The 'testname' column contains many different tests, and each unique
'testname' has numerous different associated os,arch,build_type &
branch values.  For example, testname='foo' will run on
os='Linux',arch='i686',build_type='debug',branch='t38', and also on
os='Windows7',arch='x86_64',build_type='release',branch='r40', etc,
and there will be many other different testname's with similar
permutations of the os,arch,build_type & branch columns.  So for
example, there will also be testname='bar' or testname='omega' or
testname='sigma' for the other assorted os,arch,build_type & branch
permutations.

The current_status column is either 'PASSED' or 'FAILED'.
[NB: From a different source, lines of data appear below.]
import Literature.NumberTheory.DiophantineApproximation.PolylogHermitePadeExpansion
import HarnessLib

/-!
# Every-weight Hermite–Padé forms: integrality and size of the coefficients

Topic `Literature/NumberTheory/DiophantineApproximation`. For partial-fraction data `c` of the
weight-`w` kernel (`PolylogPade.exists_pf_kernelW`: `d_n^{w−1−o} c_{o,p} ∈ ℤ`,
`∑|c_{o,p}| ≤ w!·∏_{s<w} 2^n C(n(s+2), n)`), the coefficients of the form
`S^{(w)}_n(1/N) = ∑_{o<w} a_o Li_{o+1}(1/N) + a` (`PolylogPade.coefW`, `PolylogPade.constW`)
become integers after multiplication by `d_n^w` (`isInt_lcmUpto_pow_mul_coefW`,
`isInt_lcmUpto_pow_mul_constW`; `d_n = lcm(1..n) = Nat.lcmUpto n`), and
`|a_o| ≤ (∑|c|)·N^n` (`abs_coefW_le`). Elementary bookkeeping for the linear independence of
`1, Li₁(1/N), …, Li_w(1/N)` (`PolylogLinearIndependence.lean`).

References: E. M. Nikišin, Mat. Sb. 109 (1979); T. Rivoal, C. R. Acad. Sci. Paris 331 (2000),
§2 Lemme 5 (the integrality mechanism); S. David, N. Hirata-Kohno, M. Kawashima (2020), Thm 2.1.
-/

noncomputable section

open Finset

namespace Literature.NumberTheory.DiophantineApproximation

namespace PolylogPade

open Literature.NumberTheory.Transcendental

/-- **Integrality of the `Li`-coefficients**: `d_n^w · a_o ∈ ℤ` for `o < w`, from
`d_n^{w−1−o} c_{o,p} ∈ ℤ`. [cite: Rivoal2000, §2 Lemme 5] -/
theorem isInt_lcmUpto_pow_mul_coefW {w n : ℕ} {c : ℕ → ℕ → ℚ}
    (hc : BallRivoal.IsInt w (Nat.lcmUpto n) c) (N : ℕ) {o : ℕ} (ho : o < w) :
    ∃ z : ℤ, ((Nat.lcmUpto n : ℚ) ^ w) * coefW n c N o = z := by
  classical
  -- each summand is an integer
  have hterm : ∀ p ∈ range (n + 1),
      ∃ z : ℤ, ((Nat.lcmUpto n : ℚ) ^ w) * (c o p * (N : ℚ) ^ p) = z := by
    intro p _
    obtain ⟨z, hz⟩ := hc o p
    refine ⟨z * (Nat.lcmUpto n : ℤ) ^ (o + 1) * (N : ℤ) ^ p, ?_⟩
    have hw : w = (w - 1 - o) + (o + 1) := by omega
    rw [hw, pow_add]
    push_cast
    rw [← hz]
    ring
  choose! z hz using hterm
  refine ⟨∑ p ∈ range (n + 1), z p, ?_⟩
  rw [coefW, mul_sum, Int.cast_sum]
  exact sum_congr rfl fun p hp => hz p hp

/-- **Integrality of the constant term**: `d_n^w · a ∈ ℤ`, from `d_n^{w−1−o} c_{o,p} ∈ ℤ` and
`m^{o+1} ∣ d_n^{o+1}` for `1 ≤ m ≤ p ≤ n` (`N ≥ 1`). [cite: Rivoal2000, §2 Lemme 5] -/
theorem isInt_lcmUpto_pow_mul_constW {w n : ℕ} {c : ℕ → ℕ → ℚ}
    (hc : BallRivoal.IsInt w (Nat.lcmUpto n) c) {N : ℕ} (hN : 1 ≤ N) :
    ∃ z : ℤ, ((Nat.lcmUpto n : ℚ) ^ w) * constW n w c N = z := by
  classical
  have hN0 : (N : ℚ) ≠ 0 := by exact_mod_cast (show N ≠ 0 by omega)
  -- each elementary summand `c_{o,p} N^p/(N^m m^{o+1})` becomes an integer
  have hterm : ∀ o ∈ range w, ∀ p ∈ range (n + 1), ∀ m ∈ Icc 1 p,
      ∃ z : ℤ, ((Nat.lcmUpto n : ℚ) ^ w) *
        (c o p * ((N : ℚ) ^ p / ((N : ℚ) ^ m * (m : ℚ) ^ (o + 1)))) = z := by
    intro o ho p hp m hm
    rw [mem_range] at ho hp
    rw [mem_Icc] at hm
    obtain ⟨z, hz⟩ := hc o p
    obtain ⟨e, he⟩ : m ∣ Nat.lcmUpto n :=
      Int.natCast_dvd_natCast.1 (DilogPade.natCast_dvd_lcmUpto hm.1 (by omega : m ≤ n))
    have hm0 : (m : ℚ) ≠ 0 := by exact_mod_cast (show m ≠ 0 by omega)
    refine ⟨z * (e : ℤ) ^ (o + 1) * (N : ℤ) ^ (p - m), ?_⟩
    have hw : w = (w - 1 - o) + (o + 1) := by omega
    have hpm : p = (p - m) + m := by omega
    have hd : (Nat.lcmUpto n : ℚ) = (m : ℚ) * e := by exact_mod_cast he
    have hd' : (Nat.lcmUpto n : ℚ) ^ (o + 1) = (m : ℚ) ^ (o + 1) * (e : ℚ) ^ (o + 1) := by
      rw [hd, mul_pow]
    have hNp : (N : ℚ) ^ p = (N : ℚ) ^ (p - m) * (N : ℚ) ^ m := by
      rw [← pow_add, ← hpm]
    rw [hw, pow_add, hd', hNp]
    push_cast
    rw [← hz]
    field_simp
  -- sum them up
  have hsum : ∃ z : ℤ, ((Nat.lcmUpto n : ℚ) ^ w) *
      (∑ o ∈ range w, ∑ p ∈ range (n + 1),
        c o p * ∑ m ∈ Icc 1 p, (N : ℚ) ^ p / ((N : ℚ) ^ m * (m : ℚ) ^ (o + 1))) = z := by
    have h1 : ∀ o ∈ range w, ∀ p ∈ range (n + 1), ∃ z : ℤ, ((Nat.lcmUpto n : ℚ) ^ w) *
        (c o p * ∑ m ∈ Icc 1 p, (N : ℚ) ^ p / ((N : ℚ) ^ m * (m : ℚ) ^ (o + 1))) = z := by
      intro o ho p hp
      choose! z hz using hterm o ho p hp
      refine ⟨∑ m ∈ Icc 1 p, z m, ?_⟩
      rw [mul_sum, mul_sum, Int.cast_sum]
      exact sum_congr rfl fun m hm => hz m hm
    have h2 : ∀ o ∈ range w, ∃ z : ℤ, ((Nat.lcmUpto n : ℚ) ^ w) *
        (∑ p ∈ range (n + 1), c o p *
          ∑ m ∈ Icc 1 p, (N : ℚ) ^ p / ((N : ℚ) ^ m * (m : ℚ) ^ (o + 1))) = z := by
      intro o ho
      choose! z hz using h1 o ho
      refine ⟨∑ p ∈ range (n + 1), z p, ?_⟩
      rw [mul_sum, Int.cast_sum]
      exact sum_congr rfl fun p hp => hz p hp
    choose! z hz using h2
    refine ⟨∑ o ∈ range w, z o, ?_⟩
    rw [mul_sum, Int.cast_sum]
    exact sum_congr rfl fun o ho => hz o ho
  obtain ⟨z, hz⟩ := hsum
  refine ⟨-z, ?_⟩
  rw [constW, mul_neg, hz, Int.cast_neg]

/-- **Size of the `Li`-coefficients**: `|a_o| ≤ (∑_{o,p} |c_{o,p}|) · N^n` for `N ≥ 1`, `o < w`.
[folklore] -/
theorem abs_coefW_le {w n : ℕ} (c : ℕ → ℕ → ℚ) {N : ℕ} (hN : 1 ≤ N) {o : ℕ} (ho : o < w) :
    |coefW n c N o| ≤ BallRivoal.l1 n w c * (N : ℚ) ^ n := by
  have hN' : (1 : ℚ) ≤ N := by exact_mod_cast hN
  calc |coefW n c N o| ≤ ∑ p ∈ range (n + 1), |c o p * (N : ℚ) ^ p| := abs_sum_le_sum_abs _ _
    _ ≤ ∑ p ∈ range (n + 1), |c o p| * (N : ℚ) ^ n := by
        refine sum_le_sum fun p hp => ?_
        rw [abs_mul, abs_of_nonneg (by positivity : (0 : ℚ) ≤ (N : ℚ) ^ p)]
        exact mul_le_mul_of_nonneg_left
          (pow_le_pow_right₀ hN' (Nat.lt_succ_iff.1 (mem_range.1 hp))) (abs_nonneg _)
    _ = (∑ p ∈ range (n + 1), |c o p|) * (N : ℚ) ^ n := by rw [sum_mul]
    _ ≤ BallRivoal.l1 n w c * (N : ℚ) ^ n := by
        refine mul_le_mul_of_nonneg_right ?_ (by positivity)
        rw [BallRivoal.l1]
        calc ∑ p ∈ range (n + 1), |c o p|
            = ∑ p ∈ range (n + 1), ∑ o' ∈ ({o} : Finset ℕ), |c o' p| := by simp
          _ ≤ ∑ p ∈ range (n + 1), ∑ o' ∈ range w, |c o' p| :=
              sum_le_sum fun p _ => sum_le_sum_of_subset_of_nonneg
                (by simpa using ho) fun _ _ _ => abs_nonneg _

/-- The crude binomial bound on the factors of the `ℓ¹`-estimate of the kernel's
partial-fraction data: `2^n C(n(s+2), n) ≤ 2^{n(s+3)}` termwise (`C(m, n) ≤ 2^m`). [folklore] -/
theorem prod_two_pow_mul_choose_le (w n : ℕ) :
    ∏ s ∈ range w, ((2 : ℚ) ^ n * ((n * (s + 2)).choose n : ℚ)) ≤
      ∏ s ∈ range w, (2 : ℚ) ^ (n * (s + 3)) := by
  refine prod_le_prod (fun s _ => by positivity) fun s _ => ?_
  have h : ((n * (s + 2)).choose n : ℚ) ≤ (2 : ℚ) ^ (n * (s + 2)) := by
    exact_mod_cast Nat.choose_le_two_pow (n * (s + 2)) n
  calc (2 : ℚ) ^ n * ((n * (s + 2)).choose n : ℚ) ≤ (2 : ℚ) ^ n * (2 : ℚ) ^ (n * (s + 2)) :=
        mul_le_mul_of_nonneg_left h (by positivity)
    _ = (2 : ℚ) ^ (n * (s + 3)) := by rw [← pow_add]; ring_nf

end PolylogPade

end Literature.NumberTheory.DiophantineApproximation
import Mathlib

/-!
# PneNP / BruckRyserSos — traces of powers as closed walks; `tr (A q(A)²)` through the spectrum

Route `PneNP/BruckRyserSos`, crux stmt-PneNP-16761 (`SosBlindPlanes`); generic real matrix facts
used by file `…Spectral`:

* `pow_apply_eq_sum_walks`, `trace_pow_succ` — entries and traces of powers of a matrix as sums
  over walks / closed walks (so that traces of powers of an invariant moment matrix are template
  sums, file `…TemplateSum`);
* `trace_mul_aeval_sq` — for a real symmetric `A` with eigenvalues `λ_i`,
  `tr (A q(A) q(A)) = Σ_i λ_i q(λ_i)²` (spectral theorem), `trace_mul_aeval_sq_nonneg` — it is
  `≥ 0` when `A ⪰ 0`;
* `posSemidef_of_trace_nonneg` — conversely, if `A` satisfies a nonzero polynomial of degree `≤ K`
  and `tr (A q(A) q(A)) ≥ 0` for all `q` of degree `< K`, then `A ⪰ 0` (Lagrange interpolation on
  the at most `K` distinct eigenvalues).

References: R. A. Horn, C. R. Johnson, *Matrix Analysis* (2nd ed.), Thm. 4.1.5; folklore.
-/

set_option linter.dupNamespace false -- `Summit.PneNP.PneNP.…`: summit = sub-problem name (D-0017 single-conjunct layout)

noncomputable section

namespace Summit.PneNP.PneNP.Theorems.SosBlindPlanes

open Finset Function Matrix Polynomial

/-! ### Closed walks: entries and traces of powers -/

section Walks

variable {ι : Type*} [Fintype ι] [DecidableEq ι] (A : Matrix ι ι ℝ)

/-- The weight of a walk `z₀ → z₁ → ⋯ → z_k`. [folklore] -/
def walkWeight {k : ℕ} (z : Fin (k + 1) → ι) : ℝ :=
  ∏ i : Fin k, A (z i.castSucc) (z i.succ)

omit [Fintype ι] [DecidableEq ι] in
/-- The weight of a walk extended by one step. [folklore] -/
theorem walkWeight_snoc {k : ℕ} (z : Fin (k + 1) → ι) (c : ι) :
    walkWeight A (Fin.snoc z c : Fin (k + 2) → ι) = walkWeight A z * A (z (Fin.last k)) c := by
  rw [walkWeight, Fin.prod_univ_castSucc, walkWeight]
  congr 1
  · refine prod_congr rfl fun i _ => ?_
    have h1 : (Fin.snoc z c : Fin (k + 2) → ι) i.castSucc.castSucc = z i.castSucc :=
      Fin.snoc_castSucc (α := fun _ => ι) _ _ _
    have h2 : (Fin.snoc z c : Fin (k + 2) → ι) i.castSucc.succ = z i.succ := by
      rw [Fin.succ_castSucc]; exact Fin.snoc_castSucc (α := fun _ => ι) _ _ _
    rw [h1, h2]
  · have h1 : (Fin.snoc z c : Fin (k + 2) → ι) (Fin.last k).castSucc = z (Fin.last k) :=
      Fin.snoc_castSucc (α := fun _ => ι) _ _ _
    have h2 : (Fin.snoc z c : Fin (k + 2) → ι) (Fin.last k).succ = c := by
      rw [Fin.succ_last]; exact Fin.snoc_last _ _
    rw [h1, h2]

/-- Entries of powers as sums over walks:
`(A^k) a b = Σ_z [z₀ = a, z_k = b] Π_i A(z_i, z_{i+1})`. [folklore] -/
theorem pow_apply_eq_sum_walks (k : ℕ) (a b : ι) :
    (A ^ k) a b = ∑ z : Fin (k + 1) → ι,
      if z 0 = a ∧ z (Fin.last k) = b then walkWeight A z else 0 := by
  induction k generalizing b with
  | zero =>
    rw [pow_zero, Matrix.one_apply]
    have hsum : ∑ z : Fin 1 → ι, (if z 0 = a ∧ z (Fin.last 0) = b then walkWeight A z else 0) =
        ∑ c : ι, if c = a ∧ c = b then (1 : ℝ) else 0 := by
      rw [← Equiv.sum_comp (Equiv.funUnique (Fin 1) ι).symm]
      refine sum_congr rfl fun c _ => ?_
      have h1 : (Equiv.funUnique (Fin 1) ι).symm c 0 = c := rfl
      have hw : walkWeight A ((Equiv.funUnique (Fin 1) ι).symm c) = 1 := by simp [walkWeight]
      rw [Fin.last_zero, h1, hw]
    rw [hsum]
    by_cases hab : a = b
    · subst hab
      simp
    · rw [if_neg hab]
      refine (Finset.sum_eq_zero fun c _ => ?_).symm
      rw [if_neg]
      rintro ⟨rfl, rfl⟩
      exact hab rfl
  | succ k ih =>
    rw [pow_succ, Matrix.mul_apply]
    -- both sides equal `Σ_z [z₀ = a] (walk weight) · A (z_k) b`
    have hL : ∑ c, (A ^ k) a c * A c b = ∑ z : Fin (k + 1) → ι,
        if z 0 = a then walkWeight A z * A (z (Fin.last k)) b else 0 := by
      simp_rw [ih, sum_mul]
      rw [sum_comm]
      refine sum_congr rfl fun z _ => ?_
      by_cases hz : z 0 = a
      · simp only [hz, true_and, ite_mul, zero_mul, if_true]
        rw [Finset.sum_ite_eq]
        simp
      · simp [hz]
    have hR : ∑ z' : Fin (k + 2) → ι,
        (if z' 0 = a ∧ z' (Fin.last (k + 1)) = b then walkWeight A z' else 0) =
        ∑ z : Fin (k + 1) → ι, if z 0 = a then walkWeight A z * A (z (Fin.last k)) b else 0 := by
      rw [← (Fin.snocEquiv fun _ : Fin (k + 2) => ι).sum_comp, Fintype.sum_prod_type, sum_comm]
      refine sum_congr rfl fun z _ => ?_
      have hz0 : ∀ c : ι, (Fin.snoc z c : Fin (k + 2) → ι) 0 = z 0 := fun c => by
        rw [← Fin.castSucc_zero]; exact Fin.snoc_castSucc (α := fun _ => ι) _ _ _
      have hzl : ∀ c : ι, (Fin.snoc z c : Fin (k + 2) → ι) (Fin.last (k + 1)) = c := fun c =>
        Fin.snoc_last _ _
      have he : ∀ c : ι, (Fin.snocEquiv fun _ : Fin (k + 2) => ι) (c, z) =
          (Fin.snoc z c : Fin (k + 2) → ι) := fun c => rfl
      simp only [he, hz0, hzl, walkWeight_snoc]
      by_cases hz : z 0 = a
      · simp only [hz, true_and]
        rw [Finset.sum_ite_eq']
        simp
      · simp [hz]
    rw [hL, hR]

/-- **Traces of powers as sums over closed walks.**
`tr (A^(k+1)) = Σ_{z : Fin (k+2) → ι} [z₀ = z_{k+1}] Π_{i ≤ k} A(z_i, z_{i+1})`. [folklore] -/
theorem trace_pow_succ (k : ℕ) :
    (A ^ (k + 1)).trace = ∑ z : Fin (k + 2) → ι,
      if z 0 = z (Fin.last (k + 1)) then walkWeight A z else 0 := by
  rw [Matrix.trace]
  simp only [Matrix.diag, pow_apply_eq_sum_walks]
  rw [sum_comm]
  refine sum_congr rfl fun z _ => ?_
  by_cases hz : z 0 = z (Fin.last (k + 1))
  · rw [if_pos hz]
    rw [Finset.sum_eq_single (z 0)]
    · rw [if_pos ⟨rfl, hz.symm⟩]
    · intro c _ hc
      rw [if_neg]
      rintro ⟨h1, _⟩
      exact hc h1.symm
    · intro h; exact absurd (mem_univ _) h
  · rw [if_neg hz]
    refine sum_eq_zero fun c _ => ?_
    rw [if_neg]
    rintro ⟨rfl, h2⟩
    exact hz h2.symm

end Walks

/-! ### Polynomials in a symmetric matrix: spectral computation of `tr (A q(A)²)` -/

section SpectralTrace

variable {ι : Type*} [Fintype ι] [DecidableEq ι]

/-- Polynomials act on eigenvectors through their values at the eigenvalue. [folklore] -/
theorem aeval_mulVec_of_eigen {A : Matrix ι ι ℝ} {u : ι → ℝ} {t : ℝ} (hu : A *ᵥ u = t • u)
    (g : ℝ[X]) : (aeval A g) *ᵥ u = (g.eval t) • u := by
  induction g using Polynomial.induction_on' with
  | add p q hp hq => rw [map_add, add_mulVec, hp, hq, eval_add, add_smul]
  | monomial n r =>
    rw [aeval_monomial, eval_monomial, Algebra.algebraMap_eq_smul_one, smul_mul_assoc, one_mul,
      smul_mulVec]
    have : ∀ m : ℕ, (A ^ m) *ᵥ u = t ^ m • u := by
      intro m
      induction m with
      | zero => simp
      | succ m ihm =>
        rw [pow_succ, ← mulVec_mulVec, hu, mulVec_smul, ihm, smul_smul, mul_comm, ← pow_succ]
    rw [this, smul_smul]

/-- Polynomials in a diagonal matrix. [folklore] -/
theorem aeval_diagonal (d : ι → ℝ) (g : ℝ[X]) :
    aeval (diagonal d) g = diagonal fun i => g.eval (d i) := by
  induction g using Polynomial.induction_on' with
  | add p q hp hq =>
    rw [map_add, hp, hq, diagonal_add]
    simp only [eval_add]
  | monomial n r =>
    rw [aeval_monomial, Algebra.algebraMap_eq_smul_one, smul_mul_assoc, one_mul, diagonal_pow,
      ← diagonal_smul]
    congr 1
    funext i
    simp [eval_monomial]

/-- Conjugating by a unitary commutes with polynomial evaluation. [folklore] -/
theorem aeval_conj_unitary {A U D : Matrix ι ι ℝ} (hU : star U * U = 1) (hU' : U * star U = 1)
    (hA : A = U * D * star U) (g : ℝ[X]) : aeval A g = U * aeval D g * star U := by
  induction g using Polynomial.induction_on' with
  | add p q hp hq => rw [map_add, map_add, hp, hq, Matrix.mul_add, Matrix.add_mul]
  | monomial n r =>
    simp only [aeval_monomial, Algebra.algebraMap_eq_smul_one, smul_mul_assoc, one_mul,
      Matrix.mul_smul]
    congr 1
    induction n with
    | zero => rw [pow_zero, pow_zero, Matrix.mul_one, hU']
    | succ n ihn =>
      rw [pow_succ, ihn, hA, pow_succ]
      simp only [Matrix.mul_assoc]
      congr 2
      rw [← Matrix.mul_assoc (star U) U, hU, Matrix.one_mul]

/-- **Spectral computation.** For a real symmetric matrix with eigenvalues `λ_i`:
`tr (A q(A) q(A)) = Σ_i λ_i q(λ_i)²`. [Horn–Johnson, Thm. 4.1.5] [folklore] -/
theorem trace_mul_aeval_sq {A : Matrix ι ι ℝ} (hA : A.IsHermitian) (q : ℝ[X]) :
    (A * aeval A q * aeval A q).trace =
      ∑ i, hA.eigenvalues i * (q.eval (hA.eigenvalues i)) ^ 2 := by
  set U : Matrix ι ι ℝ := (hA.eigenvectorUnitary : Matrix ι ι ℝ) with hUdef
  set D : Matrix ι ι ℝ := diagonal hA.eigenvalues with hDdef
  have hU : star U * U = 1 := Unitary.coe_star_mul_self hA.eigenvectorUnitary
  have hU' : U * star U = 1 := Unitary.coe_mul_star_self hA.eigenvectorUnitary
  have hAeq : A = U * D * star U := by
    have h := hA.spectral_theorem
    rw [Unitary.conjStarAlgAut_apply] at h
    have hD' : diagonal (RCLike.ofReal ∘ hA.eigenvalues : ι → ℝ) = D := by
      rw [hDdef]; congr 1
    rw [hD'] at h
    exact h
  have hq := aeval_conj_unitary hU hU' hAeq q
  have hprod : A * aeval A q * aeval A q = U * (D * aeval D q * aeval D q) * star U := by
    rw [hq, hAeq]
    simp only [Matrix.mul_assoc]
    congr 2
    rw [← Matrix.mul_assoc (star U) U, hU, Matrix.one_mul]
    congr 1
    rw [← Matrix.mul_assoc (star U) U, hU, Matrix.one_mul]
  rw [hprod, Matrix.trace_mul_cycle, hU, Matrix.one_mul, hDdef, aeval_diagonal,
    diagonal_mul_diagonal, diagonal_mul_diagonal, Matrix.trace_diagonal]
  refine sum_congr rfl fun i _ => ?_
  ring

/-- A polynomial in a real symmetric matrix is symmetric. [folklore] -/
theorem conjTranspose_aeval {A : Matrix ι ι ℝ} (hA : A.IsHermitian) (g : ℝ[X]) :
    (aeval A g)ᴴ = aeval A g := by
  induction g using Polynomial.induction_on' with
  | add p q hp hq => rw [map_add, conjTranspose_add, hp, hq]
  | monomial n r =>
    rw [aeval_monomial, Algebra.algebraMap_eq_smul_one, smul_mul_assoc, one_mul,
      conjTranspose_smul, conjTranspose_pow, hA.eq, star_trivial]

/-- For a positive semidefinite real matrix, `tr (A q(A) q(A)) ≥ 0` for every real polynomial.
[folklore] -/
theorem trace_mul_aeval_sq_nonneg {A : Matrix ι ι ℝ} (hA : A.PosSemidef) (q : ℝ[X]) :
    0 ≤ (A * aeval A q * aeval A q).trace := by
  rw [Matrix.trace_mul_cycle]
  have h := hA.conjTranspose_mul_mul_same (aeval A q)
  rw [conjTranspose_aeval hA.1] at h
  exact h.trace_nonneg

/-- **Positive semidefiniteness from traces.** If a real symmetric matrix satisfies a nonzero
polynomial of degree `≤ K` and `tr (A q(A) q(A)) ≥ 0` for all `q` of degree `< K`, then
`A ⪰ 0` (Lagrange interpolation on the at most `K` distinct eigenvalues). [folklore] -/
theorem posSemidef_of_trace_nonneg {A : Matrix ι ι ℝ} (hA : A.IsHermitian) {K : ℕ}
    (hg : ∃ g : ℝ[X], g ≠ 0 ∧ g.natDegree ≤ K ∧ aeval A g = 0)
    (hpos : ∀ q : ℝ[X], q.natDegree < K → 0 ≤ (A * aeval A q * aeval A q).trace) :
    A.PosSemidef := by
  classical
  obtain ⟨g, hg0, hgK, hgA⟩ := hg
  set lam := hA.eigenvalues with hlam
  -- every eigenvalue is a root of `g`
  have hroot : ∀ i, g.IsRoot (lam i) := by
    intro i
    have hu : A *ᵥ (hA.eigenvectorBasis i).ofLp = lam i • (hA.eigenvectorBasis i).ofLp :=
      hA.mulVec_eigenvectorBasis i
    have h := aeval_mulVec_of_eigen hu g
    rw [hgA, zero_mulVec] at h
    have hne : (hA.eigenvectorBasis i).ofLp ≠ 0 := by
      intro h0
      apply hA.eigenvectorBasis.orthonormal.ne_zero i
      exact (WithLp.ofLp_eq_zero 2).1 h0
    rcases smul_eq_zero.1 h.symm with h1 | h1
    · exact h1
    · exact absurd h1 hne
  set Λ : Finset ℝ := univ.image lam with hΛ
  have hΛcard : Λ.card ≤ K := by
    have hsub : Λ ⊆ g.roots.toFinset := by
      intro x hx
      obtain ⟨i, _, rfl⟩ := mem_image.1 hx
      exact Multiset.mem_toFinset.2 ((mem_roots hg0).2 (hroot i))
    exact (card_le_card hsub).trans ((Multiset.toFinset_card_le _).trans
      ((card_roots' g).trans hgK))
  -- each eigenvalue is nonnegative, by Lagrange interpolation
  rw [hA.posSemidef_iff_eigenvalues_nonneg]
  intro i₀
  have hi₀ : lam i₀ ∈ Λ := mem_image_of_mem _ (mem_univ _)
  set q := Lagrange.basis Λ (id : ℝ → ℝ) (lam i₀) with hq
  have hinj : Set.InjOn (id : ℝ → ℝ) Λ := Set.injOn_id _
  have hqdeg : q.natDegree < K := by
    have hdeg := Lagrange.degree_basis hinj hi₀
    have hpos' : 0 < Λ.card := card_pos.2 ⟨_, hi₀⟩
    have : q.natDegree = Λ.card - 1 := natDegree_eq_of_degree_eq_some hdeg
    omega
  have h := hpos q hqdeg
  rw [trace_mul_aeval_sq hA] at h
  have hval : ∀ i, q.eval (lam i) = if lam i = lam i₀ then 1 else 0 := by
    intro i
    split_ifs with hi
    · rw [hi]; exact Lagrange.eval_basis_self hinj hi₀
    · exact Lagrange.eval_basis_of_ne (s := Λ) (v := (id : ℝ → ℝ)) (Ne.symm hi)
        (mem_image_of_mem _ (mem_univ _))
  have hsum : ∑ i, lam i * (q.eval (lam i)) ^ 2 =
      ((univ.filter fun i => lam i = lam i₀).card : ℝ) * lam i₀ := by
    rw [← sum_filter_add_sum_filter_not univ (fun i => lam i = lam i₀)]
    have h1 : ∑ i ∈ univ.filter (fun i => lam i = lam i₀), lam i * (q.eval (lam i)) ^ 2 =
        ∑ _i ∈ univ.filter (fun i => lam i = lam i₀), lam i₀ := by
      refine sum_congr rfl fun i hi => ?_
      have hi' := (mem_filter.1 hi).2
      rw [hval i, if_pos hi', hi']; ring
    have h2 : ∑ i ∈ univ.filter (fun i => ¬ lam i = lam i₀), lam i * (q.eval (lam i)) ^ 2 = 0 := by
      refine sum_eq_zero fun i hi => ?_
      have hi' := (mem_filter.1 hi).2
      rw [hval i, if_neg hi']; ring
    rw [h1, h2, add_zero, sum_const, nsmul_eq_mul]
  rw [hsum] at h
  have hc : (0 : ℝ) < (univ.filter fun i => lam i = lam i₀).card := by
    exact_mod_cast card_pos.2 ⟨i₀, by simp⟩
  exact nonneg_of_mul_nonneg_right h hc

end SpectralTrace

end Summit.PneNP.PneNP.Theorems.SosBlindPlanes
What I'm struggling with is how to put together a SQL query which
shows me all instances of a given testname permutation
(os,arch,build_type,branch) which has a current_status value of
'FAILED' for two or more most recent consecutive 'last_update' values.

Suggestions welcome.

thanks in advance!

Re: updating rows which have a common value forconsecutive dates

From
"David Johnston"
Date:
If you have the ability to use Window functions you can group (as necessary), order by last_update, and then use rank()
tonumber each test run sequentially.  Then you can limit the results to  ( rank() <= 2 AND current_status = 'FAILED' ). 

David J.

-----Original Message-----
From: pgsql-general-owner@postgresql.org [mailto:pgsql-general-owner@postgresql.org] On Behalf Of Lonni J Friedman
Sent: Wednesday, April 13, 2011 3:34 AM
To: pgsql-general
Subject: [GENERAL] updating rows which have a common value forconsecutive dates

Greetings,
I have a table full of automated test data, which continuously has new unique data inserted:

    Column     |            Type             |
 Modifiers
----------------+-----------------------------+-------------------------
----------------+-----------------------------+-------------------------
----------------+-----------------------------+-----------
 id             | integer                     | not null default
nextval('dbltests_id_seq'::regclass)
 testname       | text                        | not null
 last_update    | timestamp without time zone | not null default now()
 current_status | text                        | not null
 os             | text                        | not null
 arch           | text                        | not null
 build_type     | text                        | not null
 branch         | text                        | not null

The 'testname' column contains many different tests, and each unique 'testname' has numerous different associated
os,arch,build_type& branch values.  For example, testname='foo' will run on
os='Linux',arch='i686',build_type='debug',branch='t38',and also on
os='Windows7',arch='x86_64',build_type='release',branch='r40',etc, and there will be many other different testname's
withsimilar permutations of the os,arch,build_type & branch columns.  So for example, there will also be testname='bar'
ortestname='omega' or testname='sigma' for the other assorted os,arch,build_type & branch permutations. 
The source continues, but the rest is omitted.